What’s in a name: Westmont students think about names of COVID-19

Hans Khoe, Staff Writer

The novel Coronavirus (COVID-19) is changing the lives of people everywhere. This article is meant to highlight one group in particular: how Asians are being affected by the coronavirus. 

Wuhan, China is a place inextricably linked to the start of this horrible outbreak. From the earliest known infection in Wuhan as early as November 2019, China, until recently, had the highest population of infections in the world. With that has come an implicit association between Asians and COVID-19. Incidents of Asians being sprayed with cleaning agents on the subway to racial slurs being yelled at passersby in major cities like New York or London have prompted responses from members of the world community and from the Westmont community. 

Ebun Kalejaiye had this to say: “The discrimination against Asians and Asian-Americans that has resulted as a product of fear over the COVID-19 virus is horrible. It really shows how desperate people are to find an easy scapegoat and blame others for problems that they let get bigger.” 

Christian Kim provided some personal insight: “I can’t say I’m completely innocent as I’ve kinda had those thoughts along the lines of “Oh, they’re [A]sian, I’d better steer clear of them …” To be honest I’m still not sure how to handle this kind of mindset because on the one hand, knowing how close and connected [A]sian communities are, I feel like it’s almost common sense in terms of staying clear of the virus. On the other hand, it feels wrong to make assumptions based on someone’s ethnicity.” 

As of now, names have been at the center of the media’s attention when it comes to the association between specifically the Chinese and COVID-19. However, all have been used with different intentions. At a recent White House press conference, President Trump called the virus “Chinese virus.” Secretary of State Mike Pompeo has been pushing for the name “Wuhan virus” to be used in a joint statement by Group of Seven foreign ministers. 

Some Westmont students believe the rhetoric to be damaging. Paige Johnson offered, “When we frame the virus in a way which places blame on a group of people or a specific area, the public begins to attribute negative thoughts or actions to those individuals. During a time like this, when the entire world is facing a pandemic which is putting our neighbors and friends at risk, we shouldn’t be using our rhetoric to create division, instead we should be striving for unity and helping our neighbors to flatten the curve and beat the virus.” 

Others believed coining it “Wuhan virus” does more justice than labeling it the “Chinese virus. “I’m almost more comfortable with calling it the Wuhan virus as it emphasizes the failure of the Chinese government and officials in Wuhan to stop the spread before it got out of hand, but again, that seems to put unnecessary blame on the many people in Wuhan that were victims of the unfortunate events causing the spread and should not be held responsible,” stated Clark Senator Mikey Kong. 

Editor-in-Chief of The Horizon Emily Washburn had this to say: “As a journalist and debater, I think the rhetoric we use is incredibly important. I say we should call it what it is — coronavirus. That being said, I also feel that there has been unfair backlash against people that have correctly pointed out that the virus originated in China. In the same way we should use the correct names to describe the virus, we should also be confident in naming where it’s from.” 

Some believe sticking to the scientific name is the way to go. Keston Kajitani mentioned, “I think COVID[-19] is the most specific since there are other coronaviruses. And I don’t see anything wrong with calling it Chinese or Wuhan since it originated from there allegedly. Honestly I think when people make big deals about that kind of stuff being “racist” they’re just creating more problems of inequality and racism.”

The World Health Organization (WHO) named COVID-19 for a reason: “CO” stands for Corona, “VI” stands for virus, “D” stands for disease, and “19” points to its discovery in 2019. The WHO also cautions against using other names in place of COVID-19, as those names can cause stigma, which in turn can “drive people to hide the illness because of discrimination, prevent people from seeking healthcare immediately, and discourage them from adopting healthy behaviors.” 

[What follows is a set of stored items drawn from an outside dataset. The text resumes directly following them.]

import Mathlib
import HarnessLib
import Summits.RiemannHypothesis.RiemannHypothesis.Theorems.IntegerScrewCSharpUpper

/-!
# Route `IntegerScrew` — THEOREM C (PIVOT-LAW 13.34 / CONTINUUM-LIMIT §3) IN THE KERNEL, as the limit form of C♯:
# the return probability of the truncated multiplicative walk at time `τ/log M` converges to `g(τ) = ∫₀²|1−λ|e^{−τλ}dλ`

THEOREM C (rh-explicit A6-PIVOT theory, CONTINUUM-LIMIT §3; proved there by coupling the walk to the star-transposition
walk on `S_n` and to the constrained continuum process) states `P_1(X_{τ/log M} = 1) → g(τ)` as `M → ∞`, with
`g(τ) = ∫₀² |1−λ| e^{−τλ} dλ = (τ − 1 + 2e^{−τ} − (1+τ)e^{−2τ})/τ²`.  In the kernel it is now a COROLLARY of the
two-sided THEOREM C♯ (`IntegerScrewCSharpUpper.returnProb_csharp`: `e^{−16τ/log M}g ≤ p ≤ e^{65τ/log M}g` for every
`M ≥ 2`) by squeezing, since `c·τ/log M → 0`:

* `tendsto_returnProb` : `(e^{τ·walkGen (M+2)})₁₁ → g(τ)` along `M → ∞` (the shift `M+2` only makes the state `1 ∈ {1,…,M}`
  available without a hypothesis; every `M ≥ 2` is covered);
* `tendsto_returnProb_integral` : the same with the limit written as THEOREM C prints it, `∫₀² |1−s| e^{−τs} ds`
  (`IntegerScrewHarmonicK.ccpg_eq_integral_abs`).

Unconditional; RH-free; nothing here bears on the truth of RH.  References: CONTINUUM-LIMIT §3, §16; PIVOT-LAW 13.34,
13.44, 13.53; M. Suzuki, J. Lond. Math. Soc. (2) 108 (2023) 1448–1487 [Suzuki2023].
-/

noncomputable section

-- D-0017: `Summit.<S>.<S>.…` is the designed namespace of a single-problem summit.
set_option linter.dupNamespace false

namespace Summit.RiemannHypothesis.RiemannHypothesis.Theorems.IntegerScrew

open Real Filter Topology

/-- `c/log(M+2) · τ → 0` as `M → ∞`. -/
theorem tendsto_const_div_log_mul (c τ : ℝ) :
    Tendsto (fun M : ℕ => c / Real.log ((M : ℝ) + 2) * τ) atTop (𝓝 0) := by
  have hlog : Tendsto (fun M : ℕ => Real.log ((M : ℝ) + 2)) atTop atTop :=
    Real.tendsto_log_atTop.comp
      (tendsto_atTop_add_const_right atTop (2 : ℝ) tendsto_natCast_atTop_atTop)
  have h1 : Tendsto (fun M : ℕ => c / Real.log ((M : ℝ) + 2)) atTop (𝓝 0) := tendsto_const_nhds.div_atTop hlog
  simpa using h1.mul_const τ

/-- **THEOREM C (kernel).** For every `τ > 0`: `(e^{τ·walkGen (M+2)})₁₁ → g(τ)` as `M → ∞` — the truncated multiplicative
walk of PIVOT-LAW 13.10 on `{1,…,M+2}`, started at `1`, is back at `1` at time `τ/log(M+2)` with probability tending to
`g(τ)`. -/
theorem tendsto_returnProb {τ : ℝ} (hτ : 0 < τ) :
    Tendsto (fun M : ℕ => (NormedSpace.exp (τ • walkGen (M + 2)))
        (stOne (by omega : 1 ≤ M + 2)) (stOne (by omega : 1 ≤ M + 2))) atTop (𝓝 (ccpg τ)) := by
  -- the two C♯ envelopes tend to g(τ)
  have hlo : Tendsto (fun M : ℕ => Real.exp (-(16 / Real.log ((M + 2 : ℕ) : ℝ) * τ)) * ccpg τ) atTop (𝓝 (ccpg τ)) := by
    have h := ((tendsto_const_div_log_mul 16 τ).neg).rexp.mul_const (ccpg τ)
    simp only [neg_zero, Real.exp_zero, one_mul] at h
    refine h.congr' (Eventually.of_forall fun M => ?_)
    push_cast; ring_nf
  have hhi : Tendsto (fun M : ℕ => Real.exp (65 / Real.log ((M + 2 : ℕ) : ℝ) * τ) * ccpg τ) atTop (𝓝 (ccpg τ)) := by
    have h := (tendsto_const_div_log_mul 65 τ).rexp.mul_const (ccpg τ)
    simp only [Real.exp_zero, one_mul] at h
    refine h.congr' (Eventually.of_forall fun M => ?_)
    push_cast; ring_nf
  refine tendsto_of_tendsto_of_tendsto_of_le_of_le hlo hhi (fun M => ?_) (fun M => ?_)
  · exact (returnProb_csharp (M := M + 2) (by omega) hτ).1
  · exact (returnProb_csharp (M := M + 2) (by omega) hτ).2

/-- **THEOREM C as printed**: the limit is `∫₀² |1−s| e^{−τs} ds`. -/
theorem tendsto_returnProb_integral {τ : ℝ} (hτ : 0 < τ) :
    Tendsto (fun M : ℕ => (NormedSpace.exp (τ • walkGen (M + 2)))
        (stOne (by omega : 1 ≤ M + 2)) (stOne (by omega : 1 ≤ M + 2))) atTop
      (𝓝 (∫ s in (0 : ℝ)..2, |1 - s| * Real.exp (-(τ * s)))) := by
  rw [← ccpg_eq_integral_abs hτ.ne']
  exact tendsto_returnProb hτ

end Summit.RiemannHypothesis.RiemannHypothesis.Theorems.IntegerScrew

end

What’s important to note is that aggression towards others is not a new phenomenon especially in relation to viruses. “As a Nigerian family, the Ebola outbreak was when we faced racist comments and actions,” remembered Kalejaiye. This discrimination and others like it are products of fear. Asian Student Association co-leaders Tiana Krukar and Catherine Meng emphasized in a joint statement, “Fear is what is triggering these racist and unacceptable discriminatory actions against Asian-Americans.”

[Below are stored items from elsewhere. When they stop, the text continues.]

/-!
# Polystability (closed `SL`-orbit) is invariant under extension of algebraically closed scalars
# (the algebraic Lefschetz principle, part II)

Sequel of `ZariskiClosureBaseChange.lean` (THEOREMS ONLY, plus one bookkeeping `def`). For a
polynomial `f` over an algebraically closed field `k` and a field extension `k → K`:

* § 1 `degreeSupportMonomials f` (the monomials whose degree occurs in `f`): off this finite set every
  `SL`/`GL`-translate of `f` and every point of the Zariski closure of the orbit has vanishing
  coordinates — the reduction of orbit questions to finitely many coordinates.
* § 2 **density**: a polynomial over `k` vanishing on `SL_n(k) · f` has base change vanishing on
  `SL_n(K) · f_K` (`aeval_map_eq_zero_of_forall_slOrbit`; `SL_n(k)` is Zariski dense in `SL_n`,
  via the Nullstellensatz over the algebraically closed `k`).
* § 3 **descent** `IsPolystable.of_map`: `f_K` polystable ⇒ `f` polystable (an `SL`-system over
  `k` with a solution over `K` has one over `k`: weak Nullstellensatz).
* § 4 **the generic point specialises** (`exists_aeval_eq_of_forall_lift`): pure commutative
  algebra — for `w : T → K` (`K` algebraically closed) and an incidence ideal over `k` in variables
  `T ⊕ τ` of the shape `{g = 0 (g ∈ G₀), Y_d = c_d}`, if every `k`-specialisation of `w` lifts to
  a `k`-point of the incidence ideal then `w` itself lifts to a `K`-point. Proof: the prime
  `𝔭 = ker(ev_w)` lifts to a prime `𝔔` of the incidence ring (`Ideal.exists_le_prime_disjoint`;
  disjointness is the lifting hypothesis read through `IsPrime.vanishingIdeal_zeroLocus`), the
  residue domains embed `k[T]/𝔭 ↪ k[T ⊕ τ]/𝔔` and `k[T]/𝔭 ↪ K`, and over the fraction field `M`
  of `k[T]/𝔭` the fibre ideal has a point in `Frac(k[T ⊕ τ]/𝔔)`, hence is proper, hence has a
  `K`-point by the Nullstellensatz over `M` with points in `K` (Mathlib's relative form).
* § 5 **ascent** `IsPolystable.map`: `f` polystable over `k` ⇒ `f_K` polystable over every
  ALGEBRAICALLY CLOSED `K ⊇ k` (§ 4 applied to the incidence ideal `{det Y = 1, Y·f = w}`; the
  lifting hypothesis is polystability over `k` plus § 2).

Classical content: the closedness of an orbit of a `k`-group acting on a `k`-variety is insensitive
to extension of the algebraically closed base field (Mumford–Fogarty–Kirwan, GIT, Ch. 1 §1 with
Ch. 0 §2 (iv) "geometric" notions; Milne, Algebraic Groups, Prop. 1.11 / Cor. 1.17 / A.48 for the
density inputs). Honest framing: bookkeeping for the cell's literature ledger (row MS2001-A,
fact `MS2001_thm_5_1`); nothing here bears on VP versus VNP.

## References

* D. Mumford, J. Fogarty, F. Kirwan, *Geometric Invariant Theory*, 3rd ed. (1994), Ch. 0 §2,
  Ch. 1 §1. [MumfordFogartyKirwan1994]
* J. S. Milne, *Algebraic Groups*, CUP (2017), Prop. 1.11, Cor. 1.17, A.48 (held text
  `book:milnend-algebraic-groups` p0096–p0097, p0625). [Milne2017AlgebraicGroups]
* M. F. Atiyah, I. G. Macdonald, *Introduction to Commutative Algebra* (1969), Thm. 5.10
  (lying over), Cor. 7.10, Ex. 7.14 (Nullstellensatz). [AtiyahMacdonald1969]

## Provenance

Cell `val-lit`, seat `val-lit-x3` generation 5 (programme #10, lead-bip RULING 2026-08-27 11:03Z).
-/

noncomputable section

open MvPolynomial

namespace Literature.Computability.AlgebraicComplexity

/-! ### § 1 The finitely many coordinates that matter -/

section Support

variable {k : Type*} [Field k] {σ : Type*} [Fintype σ] [DecidableEq σ]

/-- The monomials whose total degree is the degree of some monomial of `f` — a finite set of
coordinates of coefficient space outside which `f`, all its linear substitutes and every point of
the Zariski closure of its orbit vanish. [folklore] -/
def degreeSupportMonomials (f : MvPolynomial σ k) : Finset (σ →₀ ℕ) :=
  f.support.biUnion fun e => (Finset.univ : Finset σ).finsuppAntidiag e.degree

/-- Membership in `univ.finsuppAntidiag n` is "total degree `= n`". [folklore] -/
private theorem mem_finsuppAntidiag_univ_iff_totalDegree {n : ℕ} {e : σ →₀ ℕ} :
    e ∈ (Finset.univ : Finset σ).finsuppAntidiag n ↔ e.degree = n := by
  simp [Finset.mem_finsuppAntidiag, Finsupp.degree_eq_sum]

However, Krukar and Meng also reminded us that: “The injustice and hurt felt by the Asian American community due to COVID-19 simply echoes the sentiment of other movements like Black Lives Matter, US Immigrant Rights Movement, and the Missing and Murdered Indigenous Women crisis. What is happening currently is just a nod to the systems of racial bias and inequality in our society.” 

Amidst the pandemic, fear reigns free. COVID-19 has changed the lives of everyone around us. However, we must not be blind to the slew of emotions and intentions that are not limited to this period of unrest. Each word and phrase can produce divisive rhetoric whether we like it or not — even to the extent that people will not be treated for this horrible disease.